What you should do:
Pick out the lines below with "soon" and list them.

Stored items
# # # # #
import Literature.Analysis.SegalBargmann.SchwartzUnitaryIdentification
import Literature.Analysis.SegalBargmann.FockDualPairCompact
import HarnessLib

/-!
# Covariant Schwartz-level families on the compact dual pair `(U(P)×U(Q)) × (U(R)×U(S))`: weights and continuity on `𝓢` (Folland 1989, Prop. (4.39); Kashiwara–Vergne 1978)

Topic `Analysis/SegalBargmann`; namespace `Literature.Analysis.SegalBargmann`.  The dual-pair file `FockDualPairCompact`
(block datum `dualPairι : (U(P)×U(Q))×(U(R)×U(S)) →* U(DPIdx P Q R S)`, torus `dualPairι_diagHom`, polynomial weights
`torusChar_dpTorus`, `torusChar_dpTorus_scalarW/V`) states its weight theorem for unitary families on `L²`
(`IsRhoCovariant.apply_hermiteL2_dualPair_torus`).  This file is its SCHWARTZ-LEVEL form, through
`SchwartzTorusIdentification` / `SchwartzUnitaryIdentification`: for ANY family `ωS` of linear operators on
`𝓢(ℝ^{DPIdx}, ℂ)` that is Heisenberg-covariant through `dualPairι` and lifts to unitaries `ω`,

* `IsRhoCovariantS.apply_eq_vacCoeff_smul_unitaryOpPi_dualPair`: `ωS k = vacCoeff ω k • μ₀(dualPairι k)` on ALL of `𝓢`;
* `IsRhoCovariantS.apply_hermitePi_dualPair_torus`: on the torus `k = (diag α, diag β, diag γ, diag δ)` the Hermite function
  `h_m ∈ 𝓢` is a weight vector with weight `vacCoeff ω k · torusChar m (dpTorus α β γ δ)`;
* `IsRhoCovariantS.apply_hermitePi_dualPair_scalarW/_scalarV`: the centre `t·1` of `U(W)` (resp. `U(V)`) acts on `h_m` by
  `vacCoeff · t^{deg_{PR} m + deg_{QS} m} · t̄^{deg_{PS} m + deg_{QR} m}`;
* `IsRhoCovariantS.apply_hermitePi_zero_dualPair`: the Gaussian is an eigenvector with eigenvalue `vacCoeff ω k`;
* `IsRhoCovariantS.continuous_apply_dualPair/_uncurry_dualPair`: the orbit maps `k ↦ ωS k f` are continuous into the
  SCHWARTZ topology as soon as the vacuum expectation is (`dualPairι` is continuous, tree `continuous_dualPairι`).

Everything is a composition of landed tree theorems; no cited statement is used as a hypothesis.  Use (pub-hodgecm
model cell): at a place where both members of PerL's dual pair are compact the whole archimedean Weil operator family
on the Schwartz space is covered; elsewhere its `K × K′`-restriction is.

## References

* [Folland1989] G. B. Folland, *Harmonic Analysis in Phase Space*, Princeton UP (1989), Prop. (4.39), §1.7.
  [cite: Folland1989, Prop (4.39)]
* M. Kashiwara, M. Vergne, *On the Segal–Shale–Weil representations and harmonic polynomials*, Invent. Math. 44 (1978)
  (the `K×K′`-weights of the Fock model).

## Provenance

LEAN-IN-TREE rule (2026-08-18), pub-hodgecm model-construction sub-cell, seat mc-binder-2 gen 2 (rows A12/A34; (W-wt)
consumers of the theta lanes).
-/

set_option autoImplicit false

noncomputable section

open MeasureTheory Complex SchwartzMap Filter Topology
open scoped InnerProductSpace ComplexConjugate Real BigOperators

namespace Literature.Analysis.SegalBargmann

variable {P Q R S : Type*} [Fintype P] [DecidableEq P] [Fintype Q] [DecidableEq Q] [Fintype R] [DecidableEq R]
  [Fintype S] [DecidableEq S]

local notation "L2D" => Lp ℂ 2 (volume : Measure (DPIdx P Q R S → ℝ))
local notation "SD" => SchwartzMap (DPIdx P Q R S → ℝ) ℂ

variable {ωS : DPK P Q R S → ((SchwartzMap (DPIdx P Q R S → ℝ) ℂ) →ₗ[ℂ] SchwartzMap (DPIdx P Q R S → ℝ) ℂ)}
  {ω : DPK P Q R S → ((Lp ℂ 2 (volume : Measure (DPIdx P Q R S → ℝ))) ≃ₗᵢ[ℂ]
    Lp ℂ 2 (volume : Measure (DPIdx P Q R S → ℝ)))}

/-- **Rigidity on `𝓢` for the compact dual pair**: `ωS k f = vacCoeff ω k • μ₀(dualPairι k) f` for every
`k ∈ (U(P)×U(Q))×(U(R)×U(S))` and every Schwartz `f`. [cite: Folland1989, Prop (4.39)] -/
theorem IsRhoCovariantS.apply_eq_vacCoeff_smul_unitaryOpPi_dualPair
    (hS : IsRhoCovariantS (fun k : DPK P Q R S => dualPairι k) ωS) (hlift : ∀ k, LiftsTo (ωS k) (liftCLM ω k))
    (k : DPK P Q R S) (f : SD) : ωS k f = vacCoeff ω k • unitaryOpPi (dualPairι k) f :=
  hS.apply_eq_vacCoeff_smul_unitaryOpPi hlift k f

/-- **Weights on the dual-pair torus, Schwartz level**: for `k = (diag α, diag β, diag γ, diag δ)` the Hermite function
`h_m ∈ 𝓢(ℝ^{DPIdx})` is a weight vector of `ωS k` with weight `vacCoeff ω k · torusChar m (dpTorus α β γ δ)`
(tree `torusChar_dpTorus`: positive degrees on the same-sign blocks, conjugate on the mixed blocks). [cite: Folland1989, Prop (4.39)] -/
theorem IsRhoCovariantS.apply_hermitePi_dualPair_torus
    (hS : IsRhoCovariantS (fun k : DPK P Q R S => dualPairι k) ωS) (hlift : ∀ k, LiftsTo (ωS k) (liftCLM ω k))
    (α : P → Circle) (β : Q → Circle) (γ : R → Circle) (δ : S → Circle) (m : DPIdx P Q R S →₀ ℕ) :
    ωS ((diagHom α, diagHom β), (diagHom γ, diagHom δ)) (hermitePi m) =
      (vacCoeff ω ((diagHom α, diagHom β), (diagHom γ, diagHom δ)) * torusChar m (dpTorus α β γ δ)) •
        hermitePi m :=
  hS.apply_hermitePi_of_diag hlift (dualPairι_diagHom α β γ δ) m

/-- **The centre of `U(W)`** (`a = b = 1`, `c = t·1_R`, `d = t·1_S`) acts on `h_m ∈ 𝓢` by
`vacCoeff · t^{deg_{PR} m + deg_{QS} m} · t̄^{deg_{PS} m + deg_{QR} m}`. [cite: Folland1989, Prop (4.39)] -/
theorem IsRhoCovariantS.apply_hermitePi_dualPair_scalarW
    (hS : IsRhoCovariantS (fun k : DPK P Q R S => dualPairι k) ωS) (hlift : ∀ k, LiftsTo (ωS k) (liftCLM ω k))
    (t : Circle) (m : DPIdx P Q R S →₀ ℕ) :
    ωS ((diagHom fun _ : P => (1 : Circle), diagHom fun _ : Q => (1 : Circle)),
        (diagHom fun _ : R => t, diagHom fun _ : S => t)) (hermitePi m) =
      (vacCoeff ω ((diagHom fun _ : P => (1 : Circle), diagHom fun _ : Q => (1 : Circle)),
          (diagHom fun _ : R => t, diagHom fun _ : S => t)) *
        (((t : Circle) : ℂ) ^ (degPR m + degQS m) * conj ((t : Circle) : ℂ) ^ (degPS m + degQR m))) •
        hermitePi m := by
  rw [hS.apply_hermitePi_dualPair_torus hlift, torusChar_dpTorus_scalarW]

/-- **The centre of `U(V)`** (`a = t·1_P`, `b = t·1_Q`, `c = d = 1`) acts on `h_m ∈ 𝓢` by the same weight.
[cite: Folland1989, Prop (4.39)] -/
theorem IsRhoCovariantS.apply_hermitePi_dualPair_scalarV
    (hS : IsRhoCovariantS (fun k : DPK P Q R S => dualPairι k) ωS) (hlift : ∀ k, LiftsTo (ωS k) (liftCLM ω k))
    (t : Circle) (m : DPIdx P Q R S →₀ ℕ) :
    ωS ((diagHom fun _ : P => t, diagHom fun _ : Q => t),
        (diagHom fun _ : R => (1 : Circle), diagHom fun _ : S => (1 : Circle))) (hermitePi m) =
      (vacCoeff ω ((diagHom fun _ : P => t, diagHom fun _ : Q => t),
          (diagHom fun _ : R => (1 : Circle), diagHom fun _ : S => (1 : Circle))) *
        (((t : Circle) : ℂ) ^ (degPR m + degQS m) * conj ((t : Circle) : ℂ) ^ (degPS m + degQR m))) •
        hermitePi m := by
  rw [hS.apply_hermitePi_dualPair_torus hlift, torusChar_dpTorus_scalarV]

/-- **The Gaussian is an eigenvector of every `ωS k`, with eigenvalue the vacuum expectation.**
[cite: Folland1989, Prop (4.39)] -/
theorem IsRhoCovariantS.apply_hermitePi_zero_dualPair
    (hS : IsRhoCovariantS (fun k : DPK P Q R S => dualPairι k) ωS) (hlift : ∀ k, LiftsTo (ωS k) (liftCLM ω k))
    (k : DPK P Q R S) : ωS k (hermitePi 0) = vacCoeff ω k • hermitePi 0 :=
  hS.apply_hermitePi_zero hlift k

/-- **Continuity of the orbit maps in the Schwartz topology** on the compact dual pair: `k ↦ ωS k f` is continuous for
every `f ∈ 𝓢` as soon as the vacuum expectation `k ↦ ⟨k_0, ω k k_0⟩` is (`dualPairι` is continuous).
[cite: Folland1989, Prop (4.39)] -/
theorem IsRhoCovariantS.continuous_apply_dualPair
    (hS : IsRhoCovariantS (fun k : DPK P Q R S => dualPairι k) ωS) (hlift : ∀ k, LiftsTo (ωS k) (liftCLM ω k))
    (hvac : Continuous (vacCoeff ω)) (f : SD) : Continuous fun k => ωS k f :=
  hS.continuous_apply hlift continuous_dualPairι hvac f

/-- Joint continuity `(k, f) ↦ ωS k f` on `((U(P)×U(Q))×(U(R)×U(S))) × 𝓢`. [cite: Folland1989, Prop (4.39)] -/
theorem IsRhoCovariantS.continuous_uncurry_dualPair
    (hS : IsRhoCovariantS (fun k : DPK P Q R S => dualPairι k) ωS) (hlift : ∀ k, LiftsTo (ωS k) (liftCLM ω k))
    (hvac : Continuous (vacCoeff ω)) : Continuous fun p : DPK P Q R S × SD => ωS p.1 p.2 :=
  hS.continuous_uncurry hlift continuous_dualPairι hvac

/-- The vacuum expectation is continuous when the vacuum orbit `k ↦ ω k k_0` is; then so are all orbit maps on `𝓢`.
[cite: Folland1989, Prop (4.39)] -/
theorem IsRhoCovariantS.continuous_apply_dualPair_of_vacOrbit
    (hS : IsRhoCovariantS (fun k : DPK P Q R S => dualPairι k) ωS) (hlift : ∀ k, LiftsTo (ωS k) (liftCLM ω k))
    (hc : Continuous fun k => ω k (vacL2 : L2D)) (f : SD) : Continuous fun k => ωS k f :=
  hS.continuous_apply_dualPair hlift (continuous_vacCoeff hc) f

end Literature.Analysis.SegalBargmann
# # # # #
Exercise output:
  SCHWARTZ topology as soon as the vacuum expectation is (`dualPairι` is continuous, tree `continuous_dualPairι`).
every `f ∈ 𝓢` as soon as the vacuum expectation `k ↦ ⟨k_0, ω k k_0⟩` is (`dualPairι` is continuous).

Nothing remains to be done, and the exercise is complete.